Organization: U of Toronto Zoology
Lines: 12

In article <bill.047m@xpresso.UUCP> bill@xpresso.UUCP (Bill Vance) writes:
>It has been known for quite a while that the earth is actually more pear
>shaped than globular/spherical.  Does anyone make a "globe" that is accurate
>as to actual shape, landmass configuration/Long/Lat lines etc.?

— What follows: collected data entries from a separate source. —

/-- If `Σ c i ∈ (π²)` then `Σ (1+π)^{m i} c i ∈ (π²) ↔ π·Σ (m i) c i ∈ (π²)`. Elementary; proved
here. [cite: WakeWangErickson2020, Lemma 12.3.1 (proof; the (π²)-form of «ord_s ζ ≥ 2»)] -/
theorem sum_pow_mul_mem_span_sq_iff {ι : Type*} (s : Finset ι) (π : R) (m : ι → ℕ) (c : ι → R)
    (hc : ∑ i ∈ s, c i ∈ Ideal.span {π ^ 2}) :
    ∑ i ∈ s, (1 + π) ^ (m i) * c i ∈ Ideal.span {π ^ 2} ↔
      π * ∑ i ∈ s, (m i : R) * c i ∈ Ideal.span {π ^ 2} := by
  obtain ⟨r, hr⟩ := exists_sum_pow_mul_eq s π m c
  have hr2 : π ^ 2 * r ∈ Ideal.span {π ^ 2} := Ideal.mul_mem_right _ _ (Ideal.mem_span_singleton_self _)
  rw [hr]
  constructor
  · intro h
    have key := Ideal.sub_mem _ (Ideal.sub_mem _ h hc) hr2
    have e : ∑ i ∈ s, c i + π * ∑ i ∈ s, (m i : R) * c i + π ^ 2 * r - ∑ i ∈ s, c i - π ^ 2 * r
        = π * ∑ i ∈ s, (m i : R) * c i := by ring
    rwa [e] at key
  · intro h
    exact Ideal.add_mem _ (Ideal.add_mem _ hc h) hr2

/-- For a non-zero-divisor `π`: `π·x ∈ (π²) ↔ x ∈ (π)`. Elementary ring plumbing; proved here.
[cite: WakeWangErickson2020, Lemma 12.3.1 (proof; plumbing)] -/
theorem mul_mem_span_sq_iff (π x : R) (hπ : IsRegular π) :
    π * x ∈ Ideal.span {π ^ 2} ↔ x ∈ Ideal.span {π} := by
  rw [Ideal.mem_span_singleton, Ideal.mem_span_singleton]
  constructor
  · rintro ⟨y, hy⟩
    refine ⟨y, hπ.left ?_⟩
    show π * x = π * (π * y)
    rw [hy]; ring
  · rintro ⟨y, hy⟩
    exact ⟨y, by rw [hy]; ring⟩

/-- **(E2), ring-theoretic core**: with `Σ c i ∈ (π²)` and `π` a non-zero-divisor,
`Σ (1+π)^{m i} c i ∈ (π²) ↔ Σ (m i) c i ∈ (π)`. Proved here; this is the abstract form of the
step «ζ (mod I_G²) gets sent to Σ (i² − i + 1/6) log(i)» of
[cite: WakeWangErickson2020, Lemma 12.3.1 (proof, p. 60: I_G/I_G² ≅ G ⊗ ℤ/p^s ≅ ℤ/p^s via log)], read
after evaluating the group ring at a character (`[g] ↦ ζ^{m g} = (1+π)^{m g}`, `I_G ↦ (π)`). -/
theorem sum_pow_mul_mem_span_sq_iff_sum_mem_span {ι : Type*} (s : Finset ι) (π : R) (hπ : IsRegular π)
    (m : ι → ℕ) (c : ι → R) (hc : ∑ i ∈ s, c i ∈ Ideal.span {π ^ 2}) :
    ∑ i ∈ s, (1 + π) ^ (m i) * c i ∈ Ideal.span {π ^ 2} ↔
      ∑ i ∈ s, (m i : R) * c i ∈ Ideal.span {π} := by
  rw [sum_pow_mul_mem_span_sq_iff s π m c hc, mul_mem_span_sq_iff π _ hπ]

open NumberField in
/-- **(E2), cyclotomic form.** `K = ℚ(ζ)`, `ζ` a primitive `p^{k+1}`-th root of unity with
`[K : ℚ] ≥ 2`, `π = ζ − 1 ∈ 𝓞 K`; for integers `c i` with `p ∣ Σ c i` and exponents `m i`:
`Σ ζ^{m i} c i ∈ (π²) ↔ (p : ℤ) ∣ Σ (m i) c i`. Proved here from the core and Mathlib's cyclotomic
dictionary (`IsCyclotomicExtension.Rat.map_eq_span_zeta_sub_one_pow`: `(p) = (ζ − 1)^{[K:ℚ]}`;
`IsPrimitiveRoot.zeta_sub_one_prime`; `IsCyclotomicExtension.Rat.zeta_sub_one_dvd_intCast_iff`:
`ζ − 1 ∣ n ↔ p ∣ n`; compare [cite: Lang1990, Ch. 2 §2 (generalized Bernoulli numbers B_{k,χ}, formula B 7) and Ch. 1 (ℤ[ζ] and the prime 1 − ζ)]).
With `c_a = a² − N a`, `ζ^{m a} = ε(a)` this is `v_λ(N·B_{2,ε}) ≥ 2 ⟺ p ∣ Σ_a (a² − N a)·log a`, the
character-evaluated form of [cite: WakeWangErickson2020, Lemma 12.3.1 («(1) Merel's number is a p^s-th power modulo N ⟺ (2) ord_s ζ ≥ 2», proof via Σ (i² − i + 1/6) log i)]. -/
theorem cyclotomic_criterion {p k : ℕ} [hp : Fact p.Prime] {K : Type*} [Field K] [NumberField K]
    [IsCyclotomicExtension {p ^ (k + 1)} ℚ K] {ζ : K} (hζ : IsPrimitiveRoot ζ (p ^ (k + 1)))
    (hK2 : 2 ≤ Module.finrank ℚ K)
    {ι : Type*} (s : Finset ι) (m : ι → ℕ) (c : ι → ℤ) (hc : (p : ℤ) ∣ ∑ i ∈ s, c i) :
    ∑ i ∈ s, (hζ.toInteger) ^ (m i) * (c i : 𝓞 K) ∈ Ideal.span {(hζ.toInteger - 1) ^ 2} ↔
      (p : ℤ) ∣ ∑ i ∈ s, (m i : ℤ) * c i := by
  set π : 𝓞 K := hζ.toInteger - 1 with hπdef
  have hζπ : hζ.toInteger = 1 + π := by rw [hπdef]; ring
  -- p ∈ (π²)
  have hpmem : ((p : ℤ) : 𝓞 K) ∈ Ideal.span {π ^ 2} := by
    have h1 : ((p : ℤ) : 𝓞 K) ∈ Ideal.map (algebraMap ℤ (𝓞 K)) (Ideal.span {(p : ℤ)}) :=
      Ideal.mem_map_of_mem _ (Ideal.mem_span_singleton_self _)
    rw [IsCyclotomicExtension.Rat.map_eq_span_zeta_sub_one_pow p k hζ, Ideal.span_singleton_pow] at h1
    exact (Ideal.pow_le_pow_right hK2 : Ideal.span {π} ^ Module.finrank ℚ K ≤ Ideal.span {π} ^ 2)
      (by simpa [Ideal.span_singleton_pow] using h1) |> fun h => by simpa [Ideal.span_singleton_pow] using h
  -- Σ c i ∈ (π²)
  have hcmem : ∑ i ∈ s, (c i : 𝓞 K) ∈ Ideal.span {π ^ 2} := by
    obtain ⟨d, hd⟩ := hc
    have : ∑ i ∈ s, (c i : 𝓞 K) = ((p : ℤ) : 𝓞 K) * (d : 𝓞 K) := by
      rw [← Int.cast_sum, hd]; push_cast; ring
    rw [this]; exact Ideal.mul_mem_right _ _ hpmem
  have hπreg : IsRegular π := by
    refine IsRegular.of_ne_zero ?_   -- 𝓞 K is a domain
    exact hζ.zeta_sub_one_prime.ne_zero
  have key := sum_pow_mul_mem_span_sq_iff_sum_mem_span s π hπreg m (fun i => (c i : 𝓞 K)) hcmem
  simp only [← hζπ] at key
  rw [key, Ideal.mem_span_singleton]
  have hcast : ∑ i ∈ s, (m i : 𝓞 K) * (c i : 𝓞 K) = ((∑ i ∈ s, (m i : ℤ) * c i : ℤ) : 𝓞 K) := by
    push_cast; rfl
  rw [hcast]
  exact IsCyclotomicExtension.Rat.zeta_sub_one_dvd_intCast_iff p k hζ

I don't think you're going to be able to see the differences from a sphere
unless they are greatly exaggerated.  Even the equatorial bulge is only
about 1 part in 300 -- you'd never notice a 1mm error in a 30cm globe --
and the other deviations from spherical shape are much smaller.
-- 
SVR4 resembles a high-speed collision   | Henry Spencer @ U of Toronto Zoology
between SVR3 and SunOS.    - Dick Dunn  |  henry@zoo.toronto.edu  utzoo!henry



In [18]:
#11: Print shape of data and targets
print("Training data shape:", len(train_subset.data))
print("Training target shape:", len(train_subset.target))

Training data shape: 1657
Training target shape: 1657


In [19]:
#12: Print training set filenames
print("Sample filenames:\n", train_subset.filenames[:5])

Sample filenames:
 ['/home/user/scikit_learn_data/20news_home/20news-bydate-train/sci.space/60869'
 '/home/user/scikit_learn_data/20news_home/20news-bydate-train/comp.graphics/38633'
 '/home/user/scikit_learn_data/20news_home/20news-bydate-train/alt.atheism/53534'
 '/home/user/scikit_learn_data/20news_home/20news-bydate-train/comp.graphics/38516'
 '/home/user/scikit_learn_data/20news_home/20news-bydate-train/sci.space/61210']


In [20]:
#13: Convert text data to numeric using CountVectorizer
count_vectorizer = CountVectorizer()
X_train_counts = count_vectorizer.fit_transform(train_subset.data)

In [22]:
#14: Train using BernoulliNB
bnb = BernoulliNB()
bnb.fit(X_train_counts, train_subset.target)


In [23]:
# 15: Convert test data using same CountVectorizer
X_test_counts = count_vectorizer.transform(test_subset.data)


In [24]:
#16: Predict test labels
predicted_labels = bnb.predict(X_test_counts)


In [25]:
#17: Find accuracy score
accuracy = accuracy_score(test_subset.target, predicted_labels)
print("BernoulliNB Accuracy:", accuracy)


BernoulliNB Accuracy: 0.852994555353902


In [26]:
# 18: Use TfidfVectorizer and MultinomialNB
tfidf_vectorizer = TfidfVectorizer()
X_train_tfidf = tfidf_vectorizer.fit_transform(train_subset.data)
X_test_tfidf = tfidf_vectorizer.transform(test_subset.data)

mnb = MultinomialNB()
mnb.fit(X_train_tfidf, train_subset.target)

In [27]:
#19: Find accuracy with Tfidf + MultinomialNB
predicted_mnb = mnb.predict(X_test_tfidf)
accuracy_mnb = accuracy_score(test_subset.target, predicted_mnb)
print("MultinomialNB with TF-IDF Accuracy:", accuracy_mnb)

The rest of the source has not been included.